SUMMARY OF THE INVENTION The present invention has been made in view of the above problems, and it is an object of the present invention to provide a PDP capable of not only reducing the aperture ratio of a PDP but also generating a start discharge and a sustain discharge,

In order to achieve the above-described object, the PDP according to the present invention is characterized in that one auxiliary electrode is arranged in parallel on two electrodes crossing each other to form a well "well" -shaped electrode array.

According to this structure, since only one auxiliary electrode is provided in addition to the electrodes on the front substrate, the initial discharge and the sustain discharge can be performed on the two auxiliary electrodes without decreasing the aperture ratio. In particular, when any one of the auxiliary electrodes is driven at all times, the driving of the four-electrode type PDP is simplified like the three-electrode type PDP.

These and other features and advantages of the present invention will become more apparent from the following description of the preferred embodiments with reference to the accompanying drawings.

In Fig. 3, auxiliary electrodes S1 and S2 are arranged in parallel on two electrodes X and Y crossing each other so as to generate a main discharge, and the electrode arrangement for each pixel is a well "well" .

According to such a configuration, the number of electrodes on the front substrate P1 side can be held in Y and S1 as in the case of a three-electrode PDP, and the two auxiliary electrodes S1 and S2 can be arranged to take charge of the start discharge and the sustain discharge.

At this time, the start discharge and the sustain discharge must be made between one electrode (X, Y) and the auxiliary electrode (S1, S2), respectively.
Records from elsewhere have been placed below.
import Summits.BirchSwinnertonDyer.Rank1Residual.X4.DepletionRecursion
import HarnessLib

/-!
# Level lowering kills Kurihara numbers mod `p`, part 4h: the depletion recursion preserves SUBRINGS — the source symbol of a principal-series row is ALGEBRAIC ((ALG) of part 4e) as soon as the twisted symbol of `W` is (cell `b2b-bsdres`, seat additive-p4, line V82)

HONEST FRAMING (verbatim, cell `b2b-bsdres`): the goal of the cell is to DELETE the COMBINATION-SHAPED
residual classes for ALL analytic-rank `≤ 1` curves over `ℚ` — "full BSD formula for every rank `≤ 1`
curve in class `C`" assembled STRICTLY from published theorems — so that the rank-`≤ 1` remainder
becomes exactly the CONSTRUCTION-SHAPED classes, which are TYPED (missing-input Props), NOT attempted;
this is not "finishing BSD". This file: research-route KERNEL THEOREMS (periodic functions over a
commutative ring / a field; no named fact, no conjecture, no definition, nothing booked; class X4 stays
CONSTRUCTION-SHAPED).

## What is proved

Part 4g (`X4/DepletionRecursion`) proved that the recursion `S = λ·S∘[p] + T` has at most one periodic
solution and gave its closed form on `p`-periodic points. This file adds the RATIONALITY consequence
that part 4e (`X4/NebentypusTwistSymbolReduction`) types as the hypothesis (ALG) — "the source symbol is
a period times an `O`-valued function":

* **`depletion_mem_subring`** — if `λ ∈ B`, every `1 − λⁿ` (`n ≥ 1`) has an inverse IN the subring
  `B ⊆ R`, and `T` is `B`-valued, then the periodic solution `S` is `B`-valued (closed form on a
  `p`-periodic point, then `S(x) = λᵉS(pᵉx) + ∑_{i<e} λⁱT(pⁱx)`).
* **`depletion_div_mem_subfield`** — over a field `𝕜` (e.g. `ℂ`): if a periodic `σ : ℚ → 𝕜` satisfies
  `σ(x) = λ·σ(px) + Ω·T(x)` with `λ` and all `T(x)` in a subfield `F`, no `λⁿ = 1` (`n ≥ 1`), and
  `Ω ≠ 0`, then `σ(x)/Ω ∈ F` for every `x` — i.e. `σ = Ω·s` with `s : ℚ → F`, which is (ALG).
  READING for a principal-series row (`f_W = g ⊗ χ̄`, `χ` of conductor `p` and order `e`): the
  complex `Γ₁` plus symbol `σ = {∞,·}⁺_g` satisfies the recursion with `λ = a_p(g)/p` and
  `Ω·T = g(χ̄)⁻¹Ω_W⁺·T_{χ̄}[·]⁺_W` (the DEPLETION IDENTITY `f_W ⊗ χ = g − a_p(g)·g(p·)` read at the
  level of symbols — newform theory plus part 4c's linearity; a HYPOTHESIS wherever used), `[·]⁺_W` is
  `ℚ`-valued ((RAT), the tree's `ratCast_ratPlusSymbol`), `χ̄` is `ℚ(ζ_e)`-valued and
  `|λ| = p^{-1/2}`; so (ALG) holds with `F = ℚ(ζ_e, a_p(g))` and `Ω = g(χ̄)⁻¹Ω_W⁺` — no appeal to
  Shimura 1977 for `Γ₁`. Nothing about any row is proved here; nothing is booked.

## References

* G. Shimura, *Introduction to the arithmetic theory of automorphic functions* (1971), Prop. 3.64.
  [cite: Shimura1971, Prop. 3.64]
* B. Mazur, J. Tate, J. Teitelbaum, Invent. Math. 84 (1986), §I.8. [cite: MazurTateTeitelbaum1986Invent, §I.8]
-/

noncomputable section

open Finset

open Summit.BirchSwinnertonDyer.Rank1Residual.LevelLowering

namespace Summit.BirchSwinnertonDyer.Rank1Residual.NebentypusTwist

variable {p : ℕ} [hp : Fact p.Prime]

/-! ### §1 The recursion preserves subrings -/

section Subring

variable {R : Type*} [CommRing R] {S T : ℚ → R} {lam : R}

/-- **THE DEPLETION RECURSION PRESERVES SUBRINGS.** If `S` is a periodic solution of
`S(x) = λ·S(px) + T(x)`, `λ ∈ B`, every `1 − λⁿ` (`n ≥ 1`) has an inverse in the subring `B`, and
`T` is `B`-valued, then `S` is `B`-valued. [cite: MazurTateTeitelbaum1986Invent, §I.8] -/
theorem depletion_mem_subring (B : Subring R) (hS : IsPeriodic S)
    (hrec : ∀ x : ℚ, S x = lam * S (p * x) + T x) (hlamB : lam ∈ B)
    (hinv : ∀ n : ℕ, 0 < n → ∃ v ∈ B, v * (1 - lam ^ n) = 1) (hT : ∀ x : ℚ, T x ∈ B) (x : ℚ) :
    S x ∈ B := by
  obtain ⟨e, n, hn, z, hz⟩ := exists_pow_mul_periodic (p := p) x
  have hsum : ∀ (m : ℕ) (y : ℚ), ∑ i ∈ Finset.range m, lam ^ i * T ((p : ℚ) ^ i * y) ∈ B :=
    fun m y ↦ B.sum_mem fun i _ ↦ B.mul_mem (B.pow_mem hlamB i) (hT _)
  -- on the periodic point `pᵉ x`
  have hy : S ((p : ℚ) ^ e * x) ∈ B := by
    obtain ⟨v, hvB, hv⟩ := hinv n hn
    have h1 := one_sub_pow_mul_apply_eq_sum hS hrec hz
    have h2 : S ((p : ℚ) ^ e * x) =
        v * ∑ i ∈ Finset.range n, lam ^ i * T ((p : ℚ) ^ i * ((p : ℚ) ^ e * x)) := by
      rw [← h1, ← mul_assoc, hv, one_mul]
    rw [h2]
    exact B.mul_mem hvB (hsum n _)
  rw [eq_pow_mul_add_sum hrec e x]
  exact B.add_mem (B.mul_mem (B.pow_mem hlamB e) hy) (hsum e x)

end Subring

/-! ### §2 Over a field: the normalised solution lies in the subfield of the data — (ALG) -/

section Subfield

variable {𝕜 : Type*} [Field 𝕜] {σ T : ℚ → 𝕜} {lam Ω : 𝕜}

/-- **(ALG) FROM THE DEPLETION IDENTITY.** Let `F` be a subfield of a field `𝕜`, `σ : ℚ → 𝕜` periodic
with `σ(x) = λ·σ(px) + Ω·T(x)` for all `x`, where `λ ∈ F`, `λⁿ ≠ 1` for all `n ≥ 1`, every `T(x) ∈ F`,
and `Ω ≠ 0`. Then `σ(x)/Ω ∈ F` for every `x`: the normalised solution `s = σ/Ω` solves
`s = λ·s∘[p] + T` and §1 applies with `B = F`. For the `Γ₁` plus symbol of the source of a
principal-series twist this is hypothesis (ALG) of part 4e with `O ⊆ F = ℚ(ζ_e, a_p(g))`.
[cite: Shimura1971, Prop. 3.64] [cite: MazurTateTeitelbaum1986Invent, §I.8] -/
theorem depletion_div_mem_subfield (F : Subfield 𝕜) (hσ : IsPeriodic σ)
    (hrec : ∀ x : ℚ, σ x = lam * σ (p * x) + Ω * T x) (hlamF : lam ∈ F)
    (hroot : ∀ n : ℕ, 0 < n → lam ^ n ≠ 1) (hT : ∀ x : ℚ, T x ∈ F) (hΩ : Ω ≠ 0) (x : ℚ) :
    σ x / Ω ∈ F := by
  -- the normalised function solves the recursion with inhomogeneity `T`
  have hper : IsPeriodic (fun x ↦ σ x / Ω) := fun r z ↦ by
    show σ (r + z) / Ω = σ r / Ω
    rw [hσ r z]
  have hrec' : ∀ x : ℚ, σ x / Ω = lam * (σ (p * x) / Ω) + T x := by
    intro x
    rw [hrec x]
    field_simp
  have hinv : ∀ n : ℕ, 0 < n → ∃ v ∈ F.toSubring, v * (1 - lam ^ n) = 1 := by
    intro n hn
    have hne : (1 : 𝕜) - lam ^ n ≠ 0 := sub_ne_zero.mpr (hroot n hn).symm
    exact ⟨(1 - lam ^ n)⁻¹, F.inv_mem (F.sub_mem F.one_mem (F.pow_mem hlamF n)),
      inv_mul_cancel₀ hne⟩
  exact depletion_mem_subring (p := p) F.toSubring hper hrec' hlamF hinv hT x

/-- **(ALG) as an existence statement**: under the same hypotheses there is `s : ℚ → F` with
`σ(x) = Ω·s(x)` for all `x`, and `s` is periodic and solves `s = λ·s∘[p] + T` in `F`.
[cite: Shimura1971, Prop. 3.64] [cite: MazurTateTeitelbaum1986Invent, §I.8] -/
theorem exists_subfield_valued_of_depletion (F : Subfield 𝕜) (hσ : IsPeriodic σ)
    (hrec : ∀ x : ℚ, σ x = lam * σ (p * x) + Ω * T x) (hlamF : lam ∈ F)
    (hroot : ∀ n : ℕ, 0 < n → lam ^ n ≠ 1) (hT : ∀ x : ℚ, T x ∈ F) (hΩ : Ω ≠ 0) :
    ∃ s : ℚ → F, (∀ x : ℚ, σ x = Ω * (s x : 𝕜)) ∧ IsPeriodic s ∧
      ∀ x : ℚ, (s x : 𝕜) = lam * (s (p * x) : 𝕜) + T x := by
  refine ⟨fun x ↦ ⟨σ x / Ω, depletion_div_mem_subfield (p := p) F hσ hrec hlamF hroot hT hΩ x⟩,
    fun x ↦ ?_, fun r z ↦ ?_, fun x ↦ ?_⟩
  · show σ x = Ω * (σ x / Ω)
    field_simp
  · exact Subtype.ext (by show σ (r + z) / Ω = σ r / Ω; rw [hσ r z])
  · show σ x / Ω = lam * (σ (p * x) / Ω) + T x
    rw [hrec x]
    field_simp

end Subfield

end Summit.BirchSwinnertonDyer.Rank1Residual.NebentypusTwist

end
In order to form an auxiliary discharge in each of the two electrodes (X, Y) .

Thus, a predetermined voltage is always applied to one auxiliary electrode (for example, S2) to continuously discharge the charged particles, and the remaining auxiliary electrode S1 causes a sustain discharge with the adjacent electrode Y The PDP can be driven simply as a three-electrode PDP while being a four-electrode PDP.

4, the auxiliary electrode S2 on the side of the rear substrate P2 is always driven with a predetermined voltage to continuously discharge charged particles such as electrons into the discharge space between the two electrodes X and Y Fullness.

When the two electrodes X and Y are selected, the main discharge between them is promptly and strongly started, and the main discharge is started by the auxiliary electrode S1 on the front substrate P1 side, It is also maintained in the non-powered state and is interrupted by the application of an erase voltage for refreshing the image or the like.

In this process, the auxiliary electrode s2 on the side of the rear substrate P2 continuously discharges the charged particles to charge the charged particles in the discharge space so that the main transfer can be started at any time. The normal operation of the nozzle assist electrode S2 can be shut off when the continuous supply of the charged particles, such as the ON / OFF of the entire PDP or the continuous display of the static image, is unnecessary.

As described above, according to the present invention, a PDP having a high aperture ratio, an initial discharge, and a sustain discharge, which is excellent in luminescence brightness and is easy to drive as a three-electrode type PDP, is provided.

Claims (2)

The plasma display device according to claim 1, wherein the first electrode and the second electrode are arranged in parallel to each other. The plasma display device according to claim 1, . 2. The plasma display panel of claim 1, wherein a predetermined voltage is always supplied to any one of the two auxiliary electrodes to supply the charged particles, and the other auxiliary electrode generates an auxiliary discharge between the adjacent auxiliary electrodes And a plasma display device.